Task prompt
Write out the stretch of lines below that begins at the line with "k = 0 ∧ C = B ∧ (z" and ends at the line with "using hs _ ih", including both, exactly as given and nothing more.

Saved data entries
********

/-- Horizontal links of a `(0,2)`-fin: direction `0`, column `B`, height `w` or `w + 1`. -/
theorem horizontal_link_plane02 (B : ZMod L × ZMod L) (w : ZMod L) {C : ZMod L × ZMod L} {z : ZMod L}
    {k : Fin 3} (hk : k ≠ 2) (h : pcnt (vsite B w, plane02) (vsite C z, k) ≠ 0) :
    k = 0 ∧ C = B ∧ (z = w ∨ z = w + 1) :=
  horizontal_link_vsite_plane plane02 rfl B w hk h

/-- Horizontal links of a `(1,2)`-fin: direction `1`, column `B`, height `w` or `w + 1`. -/
theorem horizontal_link_plane12 (B : ZMod L × ZMod L) (w : ZMod L) {C : ZMod L × ZMod L} {z : ZMod L}
    {k : Fin 3} (hk : k ≠ 2) (h : pcnt (vsite B w, plane12) (vsite C z, k) ≠ 0) :
    k = 1 ∧ C = B ∧ (z = w ∨ z = w + 1) :=
  horizontal_link_vsite_plane plane12 rfl B w hk h

variable [NeZero L]

/-- Induction around `ℤ/L`: a property of `0` stable under `z ↦ z + 1` holds everywhere. -/
theorem zmod_induction {P : ZMod L → Prop} (h0 : P 0) (hs : ∀ z, P z → P (z + 1)) (z : ZMod L) :
    P z := by
  have hn : ∀ n : ℕ, P (n : ZMod L) := by
    intro n
    induction n with
    | zero => simpa using h0
    | succ n ih => simpa [Nat.cast_succ] using hs _ ih
  simpa [ZMod.natCast_zmod_val] using hn z.val

variable {c : ℕ}

omit [NeZero L] in
/-- `1, 2, 3 ≢ 0` in `ℤ/L` for `L = 2c`, `c ≥ 2`. -/
theorem one_two_three_ne_zero (hc : 2 ≤ c) (hL : L = 2 * c) :
    (1 : ZMod L) ≠ 0 ∧ (2 : ZMod L) ≠ 0 ∧ (3 : ZMod L) ≠ 0 := by
  refine ⟨?_, ?_, ?_⟩
  · exact_mod_cast natCast_ne_zero_of_lt (L := L) (k := 1) le_rfl (by omega)
  · exact_mod_cast natCast_ne_zero_of_lt (L := L) (k := 2) (by norm_num) (by omega)
  · exact_mod_cast natCast_ne_zero_of_lt (L := L) (k := 3) (by norm_num) (by omega)

omit [NeZero L] in
/-- **The two layers differ by `2`**: `δ(A') - δ(A) = 2` for `δ(A) = c - 1`, `δ(A') = -(c-1)`,
`L = 2c`. -/
theorem lay_diff_eq_two (hc : 2 ≤ c) (hL : L = 2 * c) {A A' : ZMod L × ZMod L}
    (hA : A.1 - A.2 = ((c - 1 : ℕ) : ZMod L)) (hA' : A'.1 - A'.2 = -((c - 1 : ℕ) : ZMod L)) :
    (A'.1 - A'.2) - (A.1 - A.2) = 2 := by
  rw [hA, hA']
  have h := cast_pred_add_one (L := L) hc
  have h2 : ((2 * c : ℕ) : ZMod L) = 0 := by rw [← hL]; exact ZMod.natCast_self L
  push_cast at h2
  linear_combination (-2) * h - h2

omit [NeZero L] in
/-- ★ **A top-inner column and a mirror-side column are distinct and not adjacent**
(`L = 2c ≥ 4`). -/
theorem ne_and_not_adj (hc : 2 ≤ c) (hL : L = 2 * c) {A A' : ZMod L × ZMod L}
    (hA : A.1 - A.2 = ((c - 1 : ℕ) : ZMod L)) (hA' : A'.1 - A'.2 = -((c - 1 : ℕ) : ZMod L)) :
    A ≠ A' ∧ ¬ Adj A A' := by
  obtain ⟨h1, h2, h3⟩ := one_two_three_ne_zero hc hL
  have hd := lay_diff_eq_two hc hL hA hA'
  refine ⟨fun h => h2 ?_, fun hadj => ?_⟩
  · rw [← hd, h, sub_self]
  · obtain ⟨d1, d2, d0⟩ := diff_cases_of_adj hadj
    have e : (A'.1 - A.1) - (A'.2 - A.2) = 2 := by rw [← hd]; ring
    rcases d0 with d | d
    · rw [d, zero_sub] at e
      rcases d2 with d' | d' | d'
      · exact h2 (by rw [← e, d', neg_zero])
      · exact h3 (by linear_combination -d' - e)
      · exact h1 (by linear_combination -d' - e)
    · rw [d, sub_zero] at e
      rcases d1 with d' | d' | d'
      · exact h2 (by rw [← e, d'])
      · exact h1 (by linear_combination d' - e)
      · exact h3 (by linear_combination d' - e)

********

Solution to this exercise
    k = 0 ∧ C = B ∧ (z = w ∨ z = w + 1) :=
  horizontal_link_vsite_plane plane02 rfl B w hk h

/-- Horizontal links of a `(1,2)`-fin: direction `1`, column `B`, height `w` or `w + 1`. -/
theorem horizontal_link_plane12 (B : ZMod L × ZMod L) (w : ZMod L) {C : ZMod L × ZMod L} {z : ZMod L}
    {k : Fin 3} (hk : k ≠ 2) (h : pcnt (vsite B w, plane12) (vsite C z, k) ≠ 0) :
    k = 1 ∧ C = B ∧ (z = w ∨ z = w + 1) :=
  horizontal_link_vsite_plane plane12 rfl B w hk h

variable [NeZero L]

/-- Induction around `ℤ/L`: a property of `0` stable under `z ↦ z + 1` holds everywhere. -/
theorem zmod_induction {P : ZMod L → Prop} (h0 : P 0) (hs : ∀ z, P z → P (z + 1)) (z : ZMod L) :
    P z := by
  have hn : ∀ n : ℕ, P (n : ZMod L) := by
    intro n
    induction n with
    | zero => simpa using h0
    | succ n ih => simpa [Nat.cast_succ] using hs _ ih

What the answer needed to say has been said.